In this context, some scholars also point to the increasing prominence of NGOs and transnational civil society in global politics as enabling new forms of democratic representation and public accountability, and leading to increasing forms of public engagement with global governance (Dryzek 2011, 2012). This is facilitated by developments in communications technology and the growing prevalence of transnational media networks. While the prospects for a formal electoral democracy at a global level are not strong, these forms of public engagement are democratic in the broader sense of attempting to moderate and hold authority to account that demonstrate some emerging potential for democratic practice beyond the state (Goodin 2010; Keane 2011). The growing numbers of NGOs, monitoring agencies, and global forms of media and communications have created political spaces beyond any one nation-state where state officials and representatives of IGOs often explain and give reasons for their decisions. In these spaces, citizens can engage or witness public discussion involving contests between competing arguments that informs their political views and choices. Recognizing emerging practices of transnational activism and civil society as potential signs of democratization does not imply an inevitable path toward global democracy, but it does widen our perspective beyond elections to see the possibilities for democracy in global governance.

Global Democratic Theory

Consequently, contemporary democratic theory engages in systematic reflection on the problems of existing forms of democratic practice within the state, as well as new possibilities offered by global governance and transnational civil society. This scholarship therefore opens up possibilities for forms of democracy which transcend the state. There are four key reasons why this type of scholarship is valuable, especially in response to contemporary globalization. First, a core focus of democratic theory is to examine the problems and controversies associated with existing forms of democratic practice. This involves forms of internal critique where a specific democratic practice is compared to its own guiding ideals, and also forms of external critique where a functioning democratic system is compared to the requirements of a prospective normative model of democracy. These critical inquiries can reveal gaps between what democracies claim they value and what they actually do, which can stimulate change and suggest conditions for improving the democratic quality of public life. Second, embedded in the vast majority of democratic theory is a deep respect for, and defence of, basic democratic values. While democratic values may be abridged or ignored in the cut and thrust of political life, democratic theory is a field of scholarship that affirms democratic values such as liberty, equality, accountability, civil society, and citizenship. Different scholars emphasize and interpret these values in often radically different ways, but there is underlying respect for democratic purposes and possibilities. In this way, democratic theory serves to remind citizens of the value of democracy and the reasons for adopting, safeguarding, and reforming it.
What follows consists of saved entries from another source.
include hτp hτt hτs in
/-- ★★ **THEOREM 3.11 AT ONE CUBE MEMBER FOR EVERY DATUM, UNIFORMLY IN THE BLOCK PARAMETER `M`**: one `α > 0` such that for every `M`, every `α₀ ≤ α` and
every unitary `U₀ ∈ 𝔄_m({□_j}, α₀)`, `RegularAtH` for `opsAllZd … M i m` and the (1.7) certificate. [cite: Balaban1985BackgroundPropagators, Thm 3.11 p.416, (3.27) p.395; Balaban1985RegularSpaces, (1.7) p.77, (1.131) p.99] -/
theorem regularAtH_of_inAk_cube_allM (hd2 : 2 ≤ d) (hL : 2 ≤ L) (ops₀ : ℝ → ZdIdx d L → ℕ → OpsZd d 𝔸) (i : ZdIdx d L)
    {a : Site d} {Mc ρ : ℕ} (hρ : L ≤ ρ) (hΩ : i.Ω = cubeFam false L a Mc ρ i.k) (hΛs : i.Λs = cubeLamS L a Mc ρ i.k) {m : ℕ} (hm : m ≤ i.k) :
    ∃ α : ℝ, 0 < α ∧ ∀ (M α₀ : ℝ), α₀ ≤ α → ∀ U₀ : Site d → Fin d → 𝔸ˣ, (∀ x κ, U₀ x κ ∈ unitaryUnits 𝔸) →
      InAk L m i.η α₀ i.Ω U₀ →
        RegularAtH i.η (opsAllZd τ L (cubeLamBP L a Mc ρ i.k) ops₀ M i m) (i.Ω 0) U₀ ∧
          Reg17 L m i.Ω (alphaQ d L / (L : ℝ) ^ 2) U₀ := by
  have hfin : (i.Ω 0).Finite := B9Thm311PosDefOpenZd.cubeMember_Ω0_finite i hΩ
  obtain ⟨α, hα, h⟩ := regularAtH_of_inAk_cube τ hτp hτt hτs hd2 hL ops₀ 0 i hρ hΩ hΛs hm
  refine ⟨α, hα, fun M α₀ hα₀ U₀ hU₀ hIn => ⟨?_, (h α₀ hα₀ U₀ hU₀ hIn).2⟩⟩
  exact (regularAtH_opsAllZd_indepM τ (cubeLamBP L a Mc ρ i.k) ops₀ i m hfin M 0 U₀).mpr (h α₀ hα₀ U₀ hU₀ hIn).1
Third, there is considerable value in democratic theory’s aim to develop ideal forms of democratic practice. If ideals articulate feasible transformations of existing practice, they can act as practical guides to the realization of normatively defensible forms of democracy and prompt public debates about how democracy could better meet public ends. However, even if these proposed models are not fully put into practice by citizens or policy-makers, they are still valuable as tools of criticism that can provide a contrast between an ideal form of democracy and political reality, and thereby expose the problems and biases of the status quo. Fourth, democratic theory focuses upon the ways that democracy can and should adapt to changing political conditions and societal expectations. As Saward indicated earlier, democracy always contains the “seeds of its own transformation.” As an ongoing effort to oppose tyranny as well as meet public ends, democracy requires a constant evaluation of how this system of public rule can effectively attain these ends in light of changing political, economic, social and technological contexts. In this book, we explore how democratic theory has responded to the changes underway in the global era by analyzing the main approaches that seek to consider the democratic promise and problems of globalization.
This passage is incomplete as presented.